Page 38 - DIY Investor Magazine | Issue 30
P. 38

We recently increased our holdings in some of the best-performing funds in our demonstration portfolios, Tugboat and Ocean Liner.
To control overall volatility of the portfolios, most of our investments are in the slower, steadier sectors, with only a smaller amount in racier funds.
Our ‘Slow Ahead’ Group is made up of funds from the following sectors:
• Sterling High Yield Bonds
• Sterling Strategic Bonds
• Sterling Corporate Bonds
• Mixed Investment 0-35% Shares
• Mixed Investment 20-60% Shares
• Mixed Investment 40-85% Shares
• Targeted Absolute Returns
Since the 2020 market crash, the leading sector based on its four-week return has been Mixed Investment 40-85% Shares. Sterling High Yield has also featured, mainly when equity markets have temporarily faltered; the last time was in June when we bought Schroder High Yield Opportunities fund.
In the last report, Mixed Investment 40-85% Shares sector was top of the table with a four-week return of 2.1%; over 12 weeks it was up 5.6% and in the last 26 weeks 7.4%.
In comparison, Sterling High Yield sector went up by only 0.1% in four weeks.
We have now sold Schroder High Yield Opportunities and added to Liontrust Sustainable Future Managed fund and Royal London Sustainable World fund.
These are two funds from the Mixed Investment 40-85% Shares sector along with Janus Henderson Global Responsible Managed and Baillie Gifford Managed funds.
At the beginning of last year, we held three of these funds; they were the last to be sold during February and March when they fell along with markets in general.
When we started to reinvest at the beginning of April, the
first fund we bought was Royal London Sustainable World, followed by Janus Henderson Institutional Global Responsible Managed.

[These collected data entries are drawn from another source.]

import Summits.Ventures.PercRepro.TriangleCapEightH
import Summits.Ventures.PercRepro.S1TriangleQ2

/-!
# PercRepro — the triangle table from `P(8) = 13` (p3, gen 22; p2's LEMMA Q‴ device restarted one row later)

p2's recursion (`S1.cq2_step`: `s ≤ ⌊3s / m0 (d + 1)⌋ + cq2 d ⇒ s ≤ cq2 (d + 1)`) restarted at the theorem
`s₃ ≤ 13` at nullity `8` (TriangleCapEightH): `cq3 d` is the table
`0, 1, 2, 4, 5, 7, 10, 11, 13, 16, 20, 24, 29, 34, 40, 47, 54, 62, 71, 81, 92, 104, 117, 131, 146, 162, 179, 197, 216, 236`
for `d ≤ 29` and `cq d` beyond (`cq3 ≤ cq2` everywhere; `cq3 9 = 16` is the clique-interpolation value `P_KK(9)`,
P3-TRIANGLE-CAP.md §10b).

* `cq3`, `cq3_le_cq2`, `cq3_eq_cq2_of_le_seven`, `cq3_step` — the table and its finite check;
* **`ncard_triangles_le_cq3`**, `core_ncard_triangles_le_cq3`.
Axioms: standard.
-/

open scoped Matroid

namespace PercRepro

namespace TriangleCap

open Set

variable {α : Type}

/-- `cq3 d`: the triangle bound at nullity `d` from `P(8) = 13` (the table for `d ≤ 29`, `cq d` beyond). -/
def cq3 (d : ℕ) : ℕ :=
  if d ≤ 29 then
    [0, 1, 2, 4, 5, 7, 10, 11, 13, 16, 20, 24, 29, 34, 40, 47, 54, 62, 71, 81, 92, 104, 117, 131, 146, 162,
      179, 197, 216, 236].getD d 0
  else S1.cq d

/-- `cq3 ≤ cq2`. -/
theorem cq3_le_cq2 (d : ℕ) : cq3 d ≤ S1.cq2 d := by
  unfold cq3 S1.cq2
  split_ifs with h
  · interval_cases d <;> decide
  · exact le_rfl

/-- `cq3 d = cq2 d` for `d ≤ 7`. -/
theorem cq3_eq_cq2_of_le_seven {d : ℕ} (hd : d ≤ 7) : cq3 d = S1.cq2 d := by
  unfold cq3 S1.cq2
  rw [if_pos (by omega), if_pos (by omega)]
  interval_cases d <;> rfl

/-- **The finite check of the restarted recursion**: for `8 ≤ d ≤ 28`, every `s ≤ 4·cq3 d` with
`s ≤ ⌊3s / m0 (d + 1)⌋ + cq3 d` satisfies `s ≤ cq3 (d + 1)`. -/
theorem cq3_step : ∀ d < 29, 8 ≤ d →
    ∀ s < 4 * cq3 d + 1, s ≤ 3 * s / S1.m0 (d + 1) + cq3 d → s ≤ cq3 (d + 1) := by
  decide +kernel

/-- **The triangle table from `P(8) = 13`.** Under (C1), (C2), (C3), a finite matroid with `|E| = r(E) + d` has
at most `cq3 d` triangles. -/
theorem ncard_triangles_le_cq3 (M : Matroid α) [M.Finite]
    (hC1 : ∀ L ⊆ M.E, M.eRk L = 2 → L.ncard ≤ 3) (hC2 : ∀ P ⊆ M.E, M.eRk P ≤ 3 → P.ncard ≤ 6)
    (hC3 : ∀ X ⊆ M.E, M.eRk X ≤ 4 → X.ncard ≤ 10) {d : ℕ} (hd : M.E.encard = M.eRank + d) :
    (ThmN.triangles M).ncard ≤ cq3 d := by
  suffices H : ∀ n : ℕ, ∀ (M : Matroid α) [M.Finite], M.E.ncard = n →
      (∀ L ⊆ M.E, M.eRk L = 2 → L.ncard ≤ 3) → (∀ P ⊆ M.E, M.eRk P ≤ 3 → P.ncard ≤ 6) →
      (∀ X ⊆ M.E, M.eRk X ≤ 4 → X.ncard ≤ 10) →
      ∀ d : ℕ, M.E.encard = M.eRank + d → (ThmN.triangles M).ncard ≤ cq3 d from
    H _ M rfl hC1 hC2 hC3 d hd
  intro n
  induction n using Nat.strong_induction_on with
  | _ n ih =>
  intro M _ hn hC1 hC2 hC3 d hd
  classical
  -- LEMMA Q covers `d ≤ 6` and `d ≥ 30`
  by_cases hd30 : 30 ≤ d
  · have : cq3 d = S1.cq d := by unfold cq3; rw [if_neg (by omega)]
    rw [this]
    exact S1.ncard_triangles_le_cq M hC1 hC2 hC3 hd
  by_cases hd6 : d ≤ 6
  · rw [cq3_eq_cq2_of_le_seven (by omega), S1.cq2_eq_cq_of_le_six hd6]
    exact S1.ncard_triangles_le_cq M hC1 hC2 hC3 hd
  -- `d = 7` is p2's theorem `P(7) = 11`, `d = 8` is `P(8) = 13`
  by_cases hd7 : d = 7
  · subst hd7
    have : cq3 7 = 11 := by decide
    rw [this]
    exact S1.ncard_triangles_le_eleven_of_nullity_seven M hC1 hC2 hC3 hd
  by_cases hd8 : d = 8
  · subst hd8
    have : cq3 8 = 13 := by decide
    rw [this]
    exact ncard_triangles_le_thirteen_of_nullity_eight M hC1 hC2 hC3 hd
  -- `9 ≤ d ≤ 29` from here; if there is no triangle, nothing to prove
  by_cases hs0 : (ThmN.triangles M).ncard = 0
  · rw [hs0]; exact Nat.zero_le _
  have hSfin : (ThmN.triangles M).Finite :=
    M.ground_finite.finite_subsets.subset (fun C hC => hC.1.subset_ground)
  obtain ⟨C, hC⟩ : (ThmN.triangles M).Nonempty := by
    rw [← Set.ncard_pos hSfin]; omega
  obtain ⟨r, hr, hnr, hr2⟩ := S1.two_add_le_eRank_of_triangle M hd hC
  have hE2 : r ≠ 2 ∨ M.E.ncard ≤ 3 := by
    by_cases h : r = 2
    · refine Or.inr (hC1 M.E (subset_refl _) ?_)
      rw [← _root_.Matroid.eRank_def, hr, h]; norm_num
    · exact Or.inl h
  have hE3 : r ≠ 3 ∨ M.E.ncard ≤ 6 := by
    by_cases h : r = 3
    · refine Or.inr (hC2 M.E (subset_refl _) ?_)
      rw [← _root_.Matroid.eRank_def, hr, h]; norm_num
    · exact Or.inl h
  have hE4 : r ≠ 4 ∨ M.E.ncard ≤ 10 := by
    by_cases h : r = 4
    · refine Or.inr (hC3 M.E (subset_refl _) ?_)
      rw [← _root_.Matroid.eRank_def, hr, h]; norm_num
    · exact Or.inl h
  have hm0 : S1.m0 d ≤ M.E.ncard := by
    unfold S1.m0
    split_ifs <;> omega
  -- a coloop: delete it and use the induction hypothesis
  by_cases hcol : ∃ k ∈ M.E, M.IsColoop k
  · obtain ⟨k, hkE, hk⟩ := hcol
    have hlt : (M ＼ {k}).E.ncard < n := by
      rw [_root_.Matroid.delete_ground, ← hn]
      exact Set.ncard_sdiff_singleton_lt_of_mem hkE M.ground_finite
    have hC1' : ∀ L ⊆ (M ＼ {k}).E, (M ＼ {k}).eRk L = 2 → L.ncard ≤ 3 := by
      intro L hL hr
      rw [_root_.Matroid.delete_ground] at hL
      rw [delete_singleton_eRk_eq hL] at hr
      exact hC1 L (hL.trans Set.sdiff_subset) hr
    have hC2' : ∀ P ⊆ (M ＼ {k}).E, (M ＼ {k}).eRk P ≤ 3 → P.ncard ≤ 6 := by
      intro P hP hr
      rw [_root_.Matroid.delete_ground] at hP
      rw [delete_singleton_eRk_eq hP] at hr
      exact hC2 P (hP.trans Set.sdiff_subset) hr
    have hC3' : ∀ X ⊆ (M ＼ {k}).E, (M ＼ {k}).eRk X ≤ 4 → X.ncard ≤ 10 := by
      intro X hX hr
      rw [_root_.Matroid.delete_ground] at hX
      rw [delete_singleton_eRk_eq hX] at hr
      exact hC3 X (hX.trans Set.sdiff_subset) hr
    have hd' : (M ＼ {k}).E.encard = (M ＼ {k}).eRank + d := S1.encard_delete_eq_of_isColoop M hk hd
    have := ih _ hlt (M ＼ {k}) rfl hC1' hC2' hC3' d hd'
    rwa [S1.triangles_delete_eq_of_isColoop M hk] at this
  have hcol' : ∀ x ∈ M.E, ¬ M.IsColoop x := fun x hx h => hcol ⟨x, hx, h⟩
  -- the coloop-free step: a point of degree `≤ ⌊3·s₃/m⌋` exists
  have hm4 : 4 ≤ M.E.ncard := (S1.four_le_m0 (by omega)).trans hm0
  obtain ⟨x, hxE, hx⟩ : ∃ x ∈ M.E,
      (ThmN.trianglesThrough M x).ncard ≤ 3 * (ThmN.triangles M).ncard / M.E.ncard := by
    by_contra hno
    have hall : ∀ x ∈ M.E,
        3 * (ThmN.triangles M).ncard / M.E.ncard + 1 ≤ (ThmN.trianglesThrough M x).ncard := by
      intro x hx
      by_contra h
      exact hno ⟨x, hx, by omega⟩
    have h1 := S1.mul_ncard_ground_le_three_mul_ncard_triangles M
      (3 * (ThmN.triangles M).ncard / M.E.ncard + 1) hall
    have h2 : 3 * (ThmN.triangles M).ncard <
        (3 * (ThmN.triangles M).ncard / M.E.ncard + 1) * M.E.ncard :=
      Nat.lt_mul_of_div_lt (Nat.lt_succ_self _) (by omega)
    omega
  -- delete `x`: nullity `d − 1`, at most `cq3 (d − 1)` triangles
  obtain ⟨d', rfl⟩ : ∃ d', d = d' + 1 := ⟨d - 1, by omega⟩
  obtain ⟨hd', hC1', hC2', hle⟩ :=
    S1.ncard_triangles_le_add_of_not_isColoop M hC1 hC2 (d := d') hd hxE (hcol' x hxE)
  have hC3' : ∀ X ⊆ (M ＼ {x}).E, (M ＼ {x}).eRk X ≤ 4 → X.ncard ≤ 10 := by
    intro X hX hr
    rw [_root_.Matroid.delete_ground] at hX
    rw [delete_singleton_eRk_eq hX] at hr
    exact hC3 X (hX.trans Set.sdiff_subset) hr
  have hlt : (M ＼ {x}).E.ncard < n := by
    rw [_root_.Matroid.delete_ground, ← hn]
    exact Set.ncard_sdiff_singleton_lt_of_mem hxE M.ground_finite
  have hrec := ih _ hlt (M ＼ {x}) rfl hC1' hC2' hC3' d' hd'
  -- `s ≤ ⌊3s/m⌋ + cq3 d' ≤ ⌊3s/m0⌋ + cq3 d'`
  have hm0pos : 0 < S1.m0 (d' + 1) := by have := S1.four_le_m0 (d := d' + 1) (by omega); omega
  have hdiv : 3 * (ThmN.triangles M).ncard / M.E.ncard ≤
      3 * (ThmN.triangles M).ncard / S1.m0 (d' + 1) := Nat.div_le_div_left hm0 hm0pos
  have hkey : (ThmN.triangles M).ncard ≤ 3 * (ThmN.triangles M).ncard / S1.m0 (d' + 1) + cq3 d' := by
    omega
  -- `s ≤ 4·cq3 d'` since `m0 ≥ 4`
  have h4 : 3 * (ThmN.triangles M).ncard / S1.m0 (d' + 1) ≤ 3 * (ThmN.triangles M).ncard / 4 :=
    Nat.div_le_div_left (S1.four_le_m0 (by omega)) (by norm_num)
  have hs4 : (ThmN.triangles M).ncard ≤ 4 * cq3 d' := by
    have := Nat.div_mul_le_self (3 * (ThmN.triangles M).ncard) 4
    omega
  exact cq3_step d' (by omega) (by omega) _ (by omega) hkey


/-- **The table on the `e`-free core.** -/
theorem core_ncard_triangles_le_cq3 (M : Matroid α) [M.Finite]
    (hfree : ∀ e ∈ M.E, ∃ A ⊆ M.E \ {e}, e ∉ M.closure A ∧ e ∉ M.closure ((M.E \ {e}) \ A))
    {d : ℕ} (hd : M.E.encard = M.eRank + d) :
    {C : Set α | M.IsCircuit C ∧ C.ncard = 3}.ncard ≤ cq3 d := by
  have hL : ∀ e ∈ M.E, ¬ M.IsLoop e := ThmN.not_isLoop_of_free M hfree
  have hline : ∀ L ⊆ M.E, M.eRk L = 2 → L.ncard ≤ 3 := by
    intro L hL' hr
    have := ThmN.ncard_add_one_le_two_pow_of_eRk_le M hL hfree 2 L hL' hr.le
    omega
  have hplane : ∀ P ⊆ M.E, M.eRk P ≤ 3 → P.ncard ≤ 6 := fun P hP hr =>
    ThmN.ncard_le_six_of_eRk_le_three_of_free M hfree hP hr
  have hsolid : ∀ X ⊆ M.E, M.eRk X ≤ 4 → X.ncard ≤ 10 := fun X hX hr =>
    ThmN.ncard_le_ten_of_eRk_le_four_of_free M hfree hX hr
  exact ncard_triangles_le_cq3 M hline hplane hsolid hd

end TriangleCap

end PercRepro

In May, we added Liontrust Sustainable Future Managed fund and a couple of months later followed with Baillie Gifford Managed. They have been the mainstay of our portfolios ever since.
Each week, we calculate a decile ranking for each fund in
the group based on returns over various time periods; the top 10% go into decile one, the next 10%, decile two, with the last 10% in decile 10. In the last report, these four funds were in decile one based on 4 and 12 week returns. Royal London and Liontrust were also in decile one over 26 weeks.
Another fund we have held for while is FTF Franklin UK Smaller Companies, from the slightly more volatile ‘Steady as She Goes’ group.
After the coronavirus crash, UK equity sectors did not recover as quickly as many overseas sectors.
However, once news broke that our vaccine development looked likely to be successful, and government had committed to a full-scale roll-out, things picked up. UK Smaller Companies finished last year strongly and has done well this year.
In November we invested in Franklin UK Smaller Companies and are very pleased with its performance; in the last analysis, it was in our shortlist of best-performing funds in its sector based on its 4 and 26 weeks performance.
We have also held the L&G UK Smaller Companies fund since June; last week, we increased the amount invested in both funds.
Although we review the portfolios each week, and are happy to make changes when necessary, we can also hold funds for a year or more if they continue to perform well.